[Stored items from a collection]
*****
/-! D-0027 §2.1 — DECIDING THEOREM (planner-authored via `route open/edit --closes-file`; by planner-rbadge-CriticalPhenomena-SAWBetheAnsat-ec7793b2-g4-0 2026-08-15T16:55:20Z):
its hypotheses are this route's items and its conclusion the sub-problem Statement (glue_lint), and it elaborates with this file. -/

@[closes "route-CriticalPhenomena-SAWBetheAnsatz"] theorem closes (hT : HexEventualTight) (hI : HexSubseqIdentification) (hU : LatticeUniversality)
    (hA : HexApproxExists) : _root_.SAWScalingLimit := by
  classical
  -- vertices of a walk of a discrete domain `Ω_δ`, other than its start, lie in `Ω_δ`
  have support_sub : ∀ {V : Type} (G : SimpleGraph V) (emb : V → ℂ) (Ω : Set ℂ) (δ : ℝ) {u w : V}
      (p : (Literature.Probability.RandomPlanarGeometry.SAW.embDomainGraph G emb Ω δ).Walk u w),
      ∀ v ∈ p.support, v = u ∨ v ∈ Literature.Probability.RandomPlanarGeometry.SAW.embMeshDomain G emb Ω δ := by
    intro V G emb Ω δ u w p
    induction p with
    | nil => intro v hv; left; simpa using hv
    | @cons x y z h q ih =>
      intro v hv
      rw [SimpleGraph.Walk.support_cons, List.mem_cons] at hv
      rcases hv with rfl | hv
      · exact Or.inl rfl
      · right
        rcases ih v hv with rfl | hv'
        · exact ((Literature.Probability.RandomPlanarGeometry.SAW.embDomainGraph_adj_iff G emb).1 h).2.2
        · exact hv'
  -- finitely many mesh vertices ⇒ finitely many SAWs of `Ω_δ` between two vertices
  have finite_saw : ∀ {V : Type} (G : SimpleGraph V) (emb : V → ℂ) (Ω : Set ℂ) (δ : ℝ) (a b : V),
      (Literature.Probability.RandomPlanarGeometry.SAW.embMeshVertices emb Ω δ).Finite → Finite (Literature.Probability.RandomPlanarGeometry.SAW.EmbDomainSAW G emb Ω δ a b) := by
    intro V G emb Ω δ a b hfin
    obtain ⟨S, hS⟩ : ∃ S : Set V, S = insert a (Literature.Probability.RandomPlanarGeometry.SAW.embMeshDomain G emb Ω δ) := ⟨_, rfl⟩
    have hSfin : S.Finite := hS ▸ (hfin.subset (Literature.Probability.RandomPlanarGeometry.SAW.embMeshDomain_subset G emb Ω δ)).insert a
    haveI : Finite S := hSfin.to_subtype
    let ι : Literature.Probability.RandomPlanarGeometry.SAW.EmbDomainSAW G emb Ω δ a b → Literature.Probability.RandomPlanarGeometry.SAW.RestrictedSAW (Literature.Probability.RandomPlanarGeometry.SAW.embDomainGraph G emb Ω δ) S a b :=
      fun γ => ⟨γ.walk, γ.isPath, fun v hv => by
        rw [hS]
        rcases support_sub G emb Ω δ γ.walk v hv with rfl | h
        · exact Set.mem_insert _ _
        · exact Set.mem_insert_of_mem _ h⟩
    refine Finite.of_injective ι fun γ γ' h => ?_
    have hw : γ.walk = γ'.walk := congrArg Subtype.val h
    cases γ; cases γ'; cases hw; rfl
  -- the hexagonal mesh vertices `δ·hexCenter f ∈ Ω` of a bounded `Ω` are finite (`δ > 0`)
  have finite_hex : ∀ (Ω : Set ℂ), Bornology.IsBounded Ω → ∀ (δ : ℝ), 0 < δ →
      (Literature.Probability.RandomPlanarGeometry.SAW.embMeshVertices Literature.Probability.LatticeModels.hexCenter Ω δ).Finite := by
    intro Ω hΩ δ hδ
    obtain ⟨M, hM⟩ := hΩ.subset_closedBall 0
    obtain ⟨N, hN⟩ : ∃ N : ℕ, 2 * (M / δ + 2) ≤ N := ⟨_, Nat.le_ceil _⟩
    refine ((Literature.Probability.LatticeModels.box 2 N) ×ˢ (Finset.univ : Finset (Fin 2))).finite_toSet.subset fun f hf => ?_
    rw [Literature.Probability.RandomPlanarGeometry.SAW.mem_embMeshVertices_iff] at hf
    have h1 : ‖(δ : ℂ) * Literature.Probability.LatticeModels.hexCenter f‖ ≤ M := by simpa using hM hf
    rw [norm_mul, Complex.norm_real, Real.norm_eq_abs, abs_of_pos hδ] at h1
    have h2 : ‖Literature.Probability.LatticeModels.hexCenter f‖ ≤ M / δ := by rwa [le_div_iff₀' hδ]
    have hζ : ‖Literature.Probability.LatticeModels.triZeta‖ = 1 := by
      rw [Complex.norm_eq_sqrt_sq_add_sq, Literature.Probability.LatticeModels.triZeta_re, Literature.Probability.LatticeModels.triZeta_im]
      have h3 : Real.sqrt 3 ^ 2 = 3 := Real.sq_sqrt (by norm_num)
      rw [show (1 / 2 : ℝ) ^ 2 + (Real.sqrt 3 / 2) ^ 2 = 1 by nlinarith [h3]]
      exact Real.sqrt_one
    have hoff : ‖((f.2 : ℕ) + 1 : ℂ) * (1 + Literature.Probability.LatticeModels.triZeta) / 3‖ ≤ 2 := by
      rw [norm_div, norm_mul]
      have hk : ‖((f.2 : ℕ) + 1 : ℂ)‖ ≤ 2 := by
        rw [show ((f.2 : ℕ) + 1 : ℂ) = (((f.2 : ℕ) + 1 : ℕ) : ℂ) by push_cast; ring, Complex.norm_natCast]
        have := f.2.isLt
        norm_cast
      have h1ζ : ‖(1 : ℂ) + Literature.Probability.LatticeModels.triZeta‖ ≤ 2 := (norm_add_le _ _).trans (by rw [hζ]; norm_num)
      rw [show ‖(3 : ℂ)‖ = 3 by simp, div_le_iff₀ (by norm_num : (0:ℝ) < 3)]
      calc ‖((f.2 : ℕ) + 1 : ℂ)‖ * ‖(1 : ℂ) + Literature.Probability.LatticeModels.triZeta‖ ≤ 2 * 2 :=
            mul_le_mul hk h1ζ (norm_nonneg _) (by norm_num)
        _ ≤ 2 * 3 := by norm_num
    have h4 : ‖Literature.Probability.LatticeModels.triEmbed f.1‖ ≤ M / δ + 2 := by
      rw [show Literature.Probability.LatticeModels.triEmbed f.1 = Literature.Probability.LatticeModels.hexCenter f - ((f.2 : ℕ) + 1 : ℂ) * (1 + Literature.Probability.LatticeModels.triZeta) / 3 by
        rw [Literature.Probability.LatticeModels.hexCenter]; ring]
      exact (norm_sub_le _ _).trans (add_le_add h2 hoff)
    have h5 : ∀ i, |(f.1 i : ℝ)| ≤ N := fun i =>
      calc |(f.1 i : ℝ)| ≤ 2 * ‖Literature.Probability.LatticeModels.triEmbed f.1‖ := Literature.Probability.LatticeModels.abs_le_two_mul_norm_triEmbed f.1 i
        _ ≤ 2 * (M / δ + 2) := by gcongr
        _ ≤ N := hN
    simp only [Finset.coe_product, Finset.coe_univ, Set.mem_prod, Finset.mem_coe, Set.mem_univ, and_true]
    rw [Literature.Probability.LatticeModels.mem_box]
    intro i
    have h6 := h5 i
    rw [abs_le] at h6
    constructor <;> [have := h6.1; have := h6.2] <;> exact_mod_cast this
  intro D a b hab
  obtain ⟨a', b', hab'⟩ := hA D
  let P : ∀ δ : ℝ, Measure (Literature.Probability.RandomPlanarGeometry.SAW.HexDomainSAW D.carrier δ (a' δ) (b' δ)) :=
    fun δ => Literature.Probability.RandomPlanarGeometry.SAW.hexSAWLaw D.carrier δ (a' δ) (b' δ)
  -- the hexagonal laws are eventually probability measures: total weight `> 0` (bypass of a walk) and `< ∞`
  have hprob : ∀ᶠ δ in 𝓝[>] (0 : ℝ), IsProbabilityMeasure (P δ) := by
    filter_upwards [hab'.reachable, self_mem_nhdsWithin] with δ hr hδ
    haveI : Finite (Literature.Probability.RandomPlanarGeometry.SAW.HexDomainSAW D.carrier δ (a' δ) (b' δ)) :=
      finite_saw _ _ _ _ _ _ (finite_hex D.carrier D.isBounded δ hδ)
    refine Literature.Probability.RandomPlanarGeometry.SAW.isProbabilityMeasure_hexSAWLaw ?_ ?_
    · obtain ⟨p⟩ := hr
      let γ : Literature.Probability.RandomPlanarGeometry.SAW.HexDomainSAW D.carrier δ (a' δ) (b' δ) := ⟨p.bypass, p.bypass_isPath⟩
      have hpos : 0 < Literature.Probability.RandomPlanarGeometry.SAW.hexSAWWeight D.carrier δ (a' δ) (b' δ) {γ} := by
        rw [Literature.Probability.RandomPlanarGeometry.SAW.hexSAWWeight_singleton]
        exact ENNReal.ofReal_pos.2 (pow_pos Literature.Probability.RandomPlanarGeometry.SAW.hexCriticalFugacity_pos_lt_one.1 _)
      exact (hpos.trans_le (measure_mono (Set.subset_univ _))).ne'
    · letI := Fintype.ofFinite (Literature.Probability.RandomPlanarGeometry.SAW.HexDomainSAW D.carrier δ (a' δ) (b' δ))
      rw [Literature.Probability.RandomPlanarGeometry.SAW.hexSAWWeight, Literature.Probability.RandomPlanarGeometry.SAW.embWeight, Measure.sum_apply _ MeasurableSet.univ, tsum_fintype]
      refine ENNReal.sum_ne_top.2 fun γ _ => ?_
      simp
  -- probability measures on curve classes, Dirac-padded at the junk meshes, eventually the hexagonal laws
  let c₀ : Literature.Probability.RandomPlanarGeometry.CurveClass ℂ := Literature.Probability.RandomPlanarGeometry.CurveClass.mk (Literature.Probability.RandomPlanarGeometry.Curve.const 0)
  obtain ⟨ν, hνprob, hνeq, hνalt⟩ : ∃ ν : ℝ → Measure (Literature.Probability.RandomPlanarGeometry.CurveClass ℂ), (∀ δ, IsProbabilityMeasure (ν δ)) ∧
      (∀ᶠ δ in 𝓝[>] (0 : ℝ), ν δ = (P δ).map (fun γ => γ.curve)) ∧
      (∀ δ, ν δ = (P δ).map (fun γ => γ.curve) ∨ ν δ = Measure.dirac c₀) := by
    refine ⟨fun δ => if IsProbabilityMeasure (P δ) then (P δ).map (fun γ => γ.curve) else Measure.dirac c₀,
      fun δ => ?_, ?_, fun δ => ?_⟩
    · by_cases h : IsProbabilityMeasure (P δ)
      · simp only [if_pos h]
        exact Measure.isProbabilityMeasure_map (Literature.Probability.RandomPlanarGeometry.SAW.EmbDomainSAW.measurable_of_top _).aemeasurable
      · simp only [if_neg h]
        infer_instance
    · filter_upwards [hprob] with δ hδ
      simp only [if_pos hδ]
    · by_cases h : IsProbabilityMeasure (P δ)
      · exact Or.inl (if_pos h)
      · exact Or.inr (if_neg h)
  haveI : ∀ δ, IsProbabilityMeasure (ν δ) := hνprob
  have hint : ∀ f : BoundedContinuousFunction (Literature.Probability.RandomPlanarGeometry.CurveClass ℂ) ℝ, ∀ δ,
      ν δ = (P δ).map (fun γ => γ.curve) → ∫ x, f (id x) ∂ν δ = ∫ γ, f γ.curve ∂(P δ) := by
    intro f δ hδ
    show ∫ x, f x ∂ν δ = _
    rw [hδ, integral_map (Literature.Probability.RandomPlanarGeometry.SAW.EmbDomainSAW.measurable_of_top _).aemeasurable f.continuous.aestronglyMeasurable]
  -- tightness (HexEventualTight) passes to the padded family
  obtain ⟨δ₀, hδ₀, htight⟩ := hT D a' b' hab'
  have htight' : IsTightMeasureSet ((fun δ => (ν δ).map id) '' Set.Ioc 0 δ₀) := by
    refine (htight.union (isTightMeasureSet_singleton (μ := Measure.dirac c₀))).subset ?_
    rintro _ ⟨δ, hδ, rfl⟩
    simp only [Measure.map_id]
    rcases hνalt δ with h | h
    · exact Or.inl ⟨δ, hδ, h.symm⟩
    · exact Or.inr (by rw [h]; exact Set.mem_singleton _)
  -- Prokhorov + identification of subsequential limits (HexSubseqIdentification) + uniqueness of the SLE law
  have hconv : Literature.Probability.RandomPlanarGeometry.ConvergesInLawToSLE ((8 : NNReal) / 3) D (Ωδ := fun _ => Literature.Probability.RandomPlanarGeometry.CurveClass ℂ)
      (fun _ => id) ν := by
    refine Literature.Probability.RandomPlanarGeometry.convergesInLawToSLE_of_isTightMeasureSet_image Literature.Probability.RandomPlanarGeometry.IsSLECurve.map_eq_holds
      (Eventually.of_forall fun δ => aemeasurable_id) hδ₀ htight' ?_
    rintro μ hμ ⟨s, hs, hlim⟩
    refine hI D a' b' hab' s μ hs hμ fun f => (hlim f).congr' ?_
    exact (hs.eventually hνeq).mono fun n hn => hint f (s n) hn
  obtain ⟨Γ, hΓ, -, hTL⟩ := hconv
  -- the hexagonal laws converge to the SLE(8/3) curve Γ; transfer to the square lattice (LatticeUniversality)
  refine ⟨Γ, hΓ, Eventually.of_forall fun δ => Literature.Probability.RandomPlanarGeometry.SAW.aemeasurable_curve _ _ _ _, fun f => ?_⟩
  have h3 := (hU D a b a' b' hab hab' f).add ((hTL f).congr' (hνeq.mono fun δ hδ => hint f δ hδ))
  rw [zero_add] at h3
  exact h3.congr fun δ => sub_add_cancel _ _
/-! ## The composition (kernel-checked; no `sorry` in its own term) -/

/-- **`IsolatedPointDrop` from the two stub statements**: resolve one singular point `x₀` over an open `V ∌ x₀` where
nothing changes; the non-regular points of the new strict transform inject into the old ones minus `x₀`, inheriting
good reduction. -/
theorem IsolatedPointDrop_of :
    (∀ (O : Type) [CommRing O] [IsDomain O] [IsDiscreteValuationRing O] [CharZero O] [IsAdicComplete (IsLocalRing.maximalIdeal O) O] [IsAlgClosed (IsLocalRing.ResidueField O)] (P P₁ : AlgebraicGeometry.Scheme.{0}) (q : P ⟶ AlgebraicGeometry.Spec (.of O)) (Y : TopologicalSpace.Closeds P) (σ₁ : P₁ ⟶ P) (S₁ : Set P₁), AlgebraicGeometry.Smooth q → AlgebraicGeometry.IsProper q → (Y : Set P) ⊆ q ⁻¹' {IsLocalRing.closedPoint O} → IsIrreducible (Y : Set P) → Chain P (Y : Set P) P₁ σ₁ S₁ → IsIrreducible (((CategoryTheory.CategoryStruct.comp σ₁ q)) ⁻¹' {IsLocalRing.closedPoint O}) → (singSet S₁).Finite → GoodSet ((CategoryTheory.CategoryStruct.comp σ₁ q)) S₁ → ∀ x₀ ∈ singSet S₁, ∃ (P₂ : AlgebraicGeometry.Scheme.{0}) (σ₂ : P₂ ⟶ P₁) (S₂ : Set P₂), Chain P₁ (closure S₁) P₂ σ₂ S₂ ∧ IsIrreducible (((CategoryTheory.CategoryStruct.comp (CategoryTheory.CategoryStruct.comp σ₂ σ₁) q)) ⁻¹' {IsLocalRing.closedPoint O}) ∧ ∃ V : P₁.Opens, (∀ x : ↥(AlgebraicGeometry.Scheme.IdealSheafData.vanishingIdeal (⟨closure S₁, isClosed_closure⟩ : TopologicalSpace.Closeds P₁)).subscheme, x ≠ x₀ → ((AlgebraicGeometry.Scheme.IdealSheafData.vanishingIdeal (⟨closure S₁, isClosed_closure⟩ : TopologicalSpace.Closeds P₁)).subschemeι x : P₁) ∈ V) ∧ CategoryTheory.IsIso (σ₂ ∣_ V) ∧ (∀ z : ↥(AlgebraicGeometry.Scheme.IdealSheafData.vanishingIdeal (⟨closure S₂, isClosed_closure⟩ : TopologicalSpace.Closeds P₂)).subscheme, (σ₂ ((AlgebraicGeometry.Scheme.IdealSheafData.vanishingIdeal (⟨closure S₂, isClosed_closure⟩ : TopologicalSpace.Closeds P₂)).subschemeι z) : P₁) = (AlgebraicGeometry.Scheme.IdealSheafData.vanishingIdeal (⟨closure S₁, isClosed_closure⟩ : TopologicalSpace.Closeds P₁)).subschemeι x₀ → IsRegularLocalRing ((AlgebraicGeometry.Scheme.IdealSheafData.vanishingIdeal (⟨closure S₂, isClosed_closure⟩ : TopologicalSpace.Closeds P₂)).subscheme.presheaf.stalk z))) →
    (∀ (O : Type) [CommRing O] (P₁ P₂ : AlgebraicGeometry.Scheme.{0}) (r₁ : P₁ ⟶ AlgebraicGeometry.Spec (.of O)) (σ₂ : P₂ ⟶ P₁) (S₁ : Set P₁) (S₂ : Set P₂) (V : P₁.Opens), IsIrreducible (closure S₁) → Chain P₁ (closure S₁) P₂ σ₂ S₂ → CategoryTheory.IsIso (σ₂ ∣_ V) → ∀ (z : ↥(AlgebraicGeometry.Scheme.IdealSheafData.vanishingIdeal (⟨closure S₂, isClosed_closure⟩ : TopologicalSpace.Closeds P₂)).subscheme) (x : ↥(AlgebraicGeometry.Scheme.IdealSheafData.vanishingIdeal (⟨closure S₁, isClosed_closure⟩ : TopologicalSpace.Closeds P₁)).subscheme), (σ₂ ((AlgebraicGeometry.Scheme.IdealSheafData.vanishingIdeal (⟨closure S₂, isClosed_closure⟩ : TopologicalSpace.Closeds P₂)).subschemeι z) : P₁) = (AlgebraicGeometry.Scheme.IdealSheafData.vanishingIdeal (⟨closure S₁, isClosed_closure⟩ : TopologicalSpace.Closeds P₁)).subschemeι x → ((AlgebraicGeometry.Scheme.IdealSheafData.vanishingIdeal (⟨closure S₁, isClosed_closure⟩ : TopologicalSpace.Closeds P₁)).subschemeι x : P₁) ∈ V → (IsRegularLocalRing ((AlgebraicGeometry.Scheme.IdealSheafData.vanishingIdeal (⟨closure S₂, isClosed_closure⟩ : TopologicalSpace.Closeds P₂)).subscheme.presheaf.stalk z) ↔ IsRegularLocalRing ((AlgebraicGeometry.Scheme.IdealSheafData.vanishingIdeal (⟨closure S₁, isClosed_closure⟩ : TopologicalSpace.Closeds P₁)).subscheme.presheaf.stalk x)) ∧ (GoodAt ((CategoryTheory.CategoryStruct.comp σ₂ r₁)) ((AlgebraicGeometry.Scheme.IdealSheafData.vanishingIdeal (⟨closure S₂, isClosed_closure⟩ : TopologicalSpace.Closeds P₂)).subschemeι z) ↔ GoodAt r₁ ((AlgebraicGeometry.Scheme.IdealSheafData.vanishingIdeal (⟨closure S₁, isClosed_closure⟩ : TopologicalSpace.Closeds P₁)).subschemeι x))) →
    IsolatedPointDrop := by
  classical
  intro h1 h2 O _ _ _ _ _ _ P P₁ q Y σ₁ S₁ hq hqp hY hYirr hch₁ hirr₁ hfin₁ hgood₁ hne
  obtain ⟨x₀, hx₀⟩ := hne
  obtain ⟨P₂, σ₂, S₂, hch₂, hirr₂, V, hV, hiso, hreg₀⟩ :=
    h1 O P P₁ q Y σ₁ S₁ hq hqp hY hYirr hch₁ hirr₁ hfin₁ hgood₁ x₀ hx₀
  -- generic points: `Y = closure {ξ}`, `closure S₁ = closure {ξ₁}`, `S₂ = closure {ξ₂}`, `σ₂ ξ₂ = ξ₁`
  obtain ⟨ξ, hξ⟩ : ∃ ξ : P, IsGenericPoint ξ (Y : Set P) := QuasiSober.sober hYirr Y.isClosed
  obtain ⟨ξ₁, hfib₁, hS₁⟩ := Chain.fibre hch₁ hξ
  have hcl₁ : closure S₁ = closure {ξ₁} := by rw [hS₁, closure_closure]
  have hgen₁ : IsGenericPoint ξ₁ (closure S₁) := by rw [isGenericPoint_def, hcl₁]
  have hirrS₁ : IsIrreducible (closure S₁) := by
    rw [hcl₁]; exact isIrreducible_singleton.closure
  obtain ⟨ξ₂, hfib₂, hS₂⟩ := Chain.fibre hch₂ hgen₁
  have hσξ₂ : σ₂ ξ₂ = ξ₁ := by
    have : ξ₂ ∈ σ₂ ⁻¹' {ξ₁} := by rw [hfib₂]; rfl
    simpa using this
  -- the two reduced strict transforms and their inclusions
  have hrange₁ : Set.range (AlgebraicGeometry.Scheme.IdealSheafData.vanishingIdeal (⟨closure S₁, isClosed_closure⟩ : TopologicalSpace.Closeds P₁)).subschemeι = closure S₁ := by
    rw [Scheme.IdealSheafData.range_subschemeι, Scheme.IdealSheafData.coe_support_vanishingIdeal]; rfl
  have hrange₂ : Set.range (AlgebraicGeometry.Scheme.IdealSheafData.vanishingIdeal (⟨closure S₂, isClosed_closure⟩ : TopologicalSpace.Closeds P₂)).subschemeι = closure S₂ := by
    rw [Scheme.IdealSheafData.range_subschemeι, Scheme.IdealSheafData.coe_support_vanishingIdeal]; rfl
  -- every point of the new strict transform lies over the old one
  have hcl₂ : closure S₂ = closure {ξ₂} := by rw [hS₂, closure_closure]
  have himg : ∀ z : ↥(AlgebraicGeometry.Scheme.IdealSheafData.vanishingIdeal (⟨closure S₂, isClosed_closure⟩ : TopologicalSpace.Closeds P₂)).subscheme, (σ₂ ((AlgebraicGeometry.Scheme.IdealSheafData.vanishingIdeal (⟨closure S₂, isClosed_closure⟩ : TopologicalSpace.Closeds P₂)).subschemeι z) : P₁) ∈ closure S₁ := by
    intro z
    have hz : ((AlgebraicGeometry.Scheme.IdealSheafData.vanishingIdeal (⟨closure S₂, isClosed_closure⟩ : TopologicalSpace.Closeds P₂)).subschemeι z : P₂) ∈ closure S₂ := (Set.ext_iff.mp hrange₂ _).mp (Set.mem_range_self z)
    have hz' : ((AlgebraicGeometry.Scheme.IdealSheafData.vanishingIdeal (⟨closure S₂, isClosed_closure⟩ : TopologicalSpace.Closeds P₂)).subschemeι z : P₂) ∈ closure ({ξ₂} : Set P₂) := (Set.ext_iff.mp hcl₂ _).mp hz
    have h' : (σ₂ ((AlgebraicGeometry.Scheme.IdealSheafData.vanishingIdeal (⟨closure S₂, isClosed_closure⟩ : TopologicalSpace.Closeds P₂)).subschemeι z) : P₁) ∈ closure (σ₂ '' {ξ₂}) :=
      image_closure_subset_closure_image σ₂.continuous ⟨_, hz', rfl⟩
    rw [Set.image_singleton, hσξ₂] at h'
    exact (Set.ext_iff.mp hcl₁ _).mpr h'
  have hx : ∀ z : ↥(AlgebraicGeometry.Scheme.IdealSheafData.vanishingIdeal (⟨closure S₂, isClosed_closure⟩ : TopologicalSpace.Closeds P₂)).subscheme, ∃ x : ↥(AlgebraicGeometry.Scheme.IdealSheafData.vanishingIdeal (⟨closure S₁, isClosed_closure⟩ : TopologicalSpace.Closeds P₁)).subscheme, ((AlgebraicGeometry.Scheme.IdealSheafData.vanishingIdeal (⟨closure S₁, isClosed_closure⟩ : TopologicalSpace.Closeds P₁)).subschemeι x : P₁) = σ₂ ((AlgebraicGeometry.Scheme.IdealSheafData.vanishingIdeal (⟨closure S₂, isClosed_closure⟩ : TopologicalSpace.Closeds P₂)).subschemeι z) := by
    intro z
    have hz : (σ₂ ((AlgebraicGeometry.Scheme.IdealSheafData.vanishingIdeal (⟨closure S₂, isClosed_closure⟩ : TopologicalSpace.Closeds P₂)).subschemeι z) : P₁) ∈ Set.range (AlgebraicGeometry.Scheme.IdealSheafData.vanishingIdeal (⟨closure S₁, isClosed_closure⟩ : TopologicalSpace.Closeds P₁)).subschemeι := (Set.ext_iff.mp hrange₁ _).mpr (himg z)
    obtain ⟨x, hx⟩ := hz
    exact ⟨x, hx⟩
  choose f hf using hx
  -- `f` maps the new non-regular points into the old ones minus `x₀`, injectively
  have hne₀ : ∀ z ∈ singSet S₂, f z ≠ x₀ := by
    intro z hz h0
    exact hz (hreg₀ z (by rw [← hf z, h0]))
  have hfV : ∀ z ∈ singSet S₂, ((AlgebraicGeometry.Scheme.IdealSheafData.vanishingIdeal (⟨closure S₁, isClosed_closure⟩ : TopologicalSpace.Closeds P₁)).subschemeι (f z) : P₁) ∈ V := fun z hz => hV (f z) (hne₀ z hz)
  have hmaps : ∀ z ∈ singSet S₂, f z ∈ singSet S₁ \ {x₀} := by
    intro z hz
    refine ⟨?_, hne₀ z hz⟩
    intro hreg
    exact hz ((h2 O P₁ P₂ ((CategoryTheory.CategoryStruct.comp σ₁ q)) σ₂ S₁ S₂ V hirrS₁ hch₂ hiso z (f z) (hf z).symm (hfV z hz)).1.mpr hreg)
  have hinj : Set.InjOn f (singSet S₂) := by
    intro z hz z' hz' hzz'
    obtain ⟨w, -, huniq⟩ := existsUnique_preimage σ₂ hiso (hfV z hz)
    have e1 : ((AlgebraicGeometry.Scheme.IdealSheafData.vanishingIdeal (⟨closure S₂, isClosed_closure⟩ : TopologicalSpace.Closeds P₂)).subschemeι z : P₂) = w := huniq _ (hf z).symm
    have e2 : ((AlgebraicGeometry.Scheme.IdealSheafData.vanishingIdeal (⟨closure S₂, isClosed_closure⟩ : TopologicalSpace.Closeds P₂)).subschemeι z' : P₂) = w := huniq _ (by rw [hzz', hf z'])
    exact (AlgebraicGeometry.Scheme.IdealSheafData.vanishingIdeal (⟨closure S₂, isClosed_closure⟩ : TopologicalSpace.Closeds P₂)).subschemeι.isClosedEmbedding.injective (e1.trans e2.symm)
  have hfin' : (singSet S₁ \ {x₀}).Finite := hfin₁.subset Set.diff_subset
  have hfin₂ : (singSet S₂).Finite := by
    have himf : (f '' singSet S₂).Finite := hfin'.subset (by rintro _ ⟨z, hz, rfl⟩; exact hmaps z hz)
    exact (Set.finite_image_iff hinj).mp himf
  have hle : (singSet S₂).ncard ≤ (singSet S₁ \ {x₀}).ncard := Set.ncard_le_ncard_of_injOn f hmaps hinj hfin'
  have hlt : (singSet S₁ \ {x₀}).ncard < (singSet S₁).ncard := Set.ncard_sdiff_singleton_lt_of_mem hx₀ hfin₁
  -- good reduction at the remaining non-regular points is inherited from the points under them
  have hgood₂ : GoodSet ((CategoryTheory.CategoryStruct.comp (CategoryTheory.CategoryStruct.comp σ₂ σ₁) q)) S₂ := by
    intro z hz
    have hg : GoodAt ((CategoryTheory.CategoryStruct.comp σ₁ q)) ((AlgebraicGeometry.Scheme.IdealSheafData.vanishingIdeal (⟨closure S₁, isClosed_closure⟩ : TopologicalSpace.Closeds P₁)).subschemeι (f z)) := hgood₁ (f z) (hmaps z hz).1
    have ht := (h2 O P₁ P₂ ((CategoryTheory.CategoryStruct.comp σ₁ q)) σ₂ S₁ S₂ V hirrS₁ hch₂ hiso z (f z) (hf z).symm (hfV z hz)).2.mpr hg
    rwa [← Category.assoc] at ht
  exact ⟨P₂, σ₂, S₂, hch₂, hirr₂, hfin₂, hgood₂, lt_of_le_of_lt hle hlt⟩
*****
▶ PROBLEM
Lines from the start of the records through the one containing "have support_sub : ∀" are what should be retyped, exactly and in full, both ends included.

▶ EXERCISE RESPONSE
/-! D-0027 §2.1 — DECIDING THEOREM (planner-authored via `route open/edit --closes-file`; by planner-rbadge-CriticalPhenomena-SAWBetheAnsat-ec7793b2-g4-0 2026-08-15T16:55:20Z):
its hypotheses are this route's items and its conclusion the sub-problem Statement (glue_lint), and it elaborates with this file. -/

@[closes "route-CriticalPhenomena-SAWBetheAnsatz"] theorem closes (hT : HexEventualTight) (hI : HexSubseqIdentification) (hU : LatticeUniversality)
    (hA : HexApproxExists) : _root_.SAWScalingLimit := by
  classical
  -- vertices of a walk of a discrete domain `Ω_δ`, other than its start, lie in `Ω_δ`
  have support_sub : ∀ {V : Type} (G : SimpleGraph V) (emb : V → ℂ) (Ω : Set ℂ) (δ : ℝ) {u w : V}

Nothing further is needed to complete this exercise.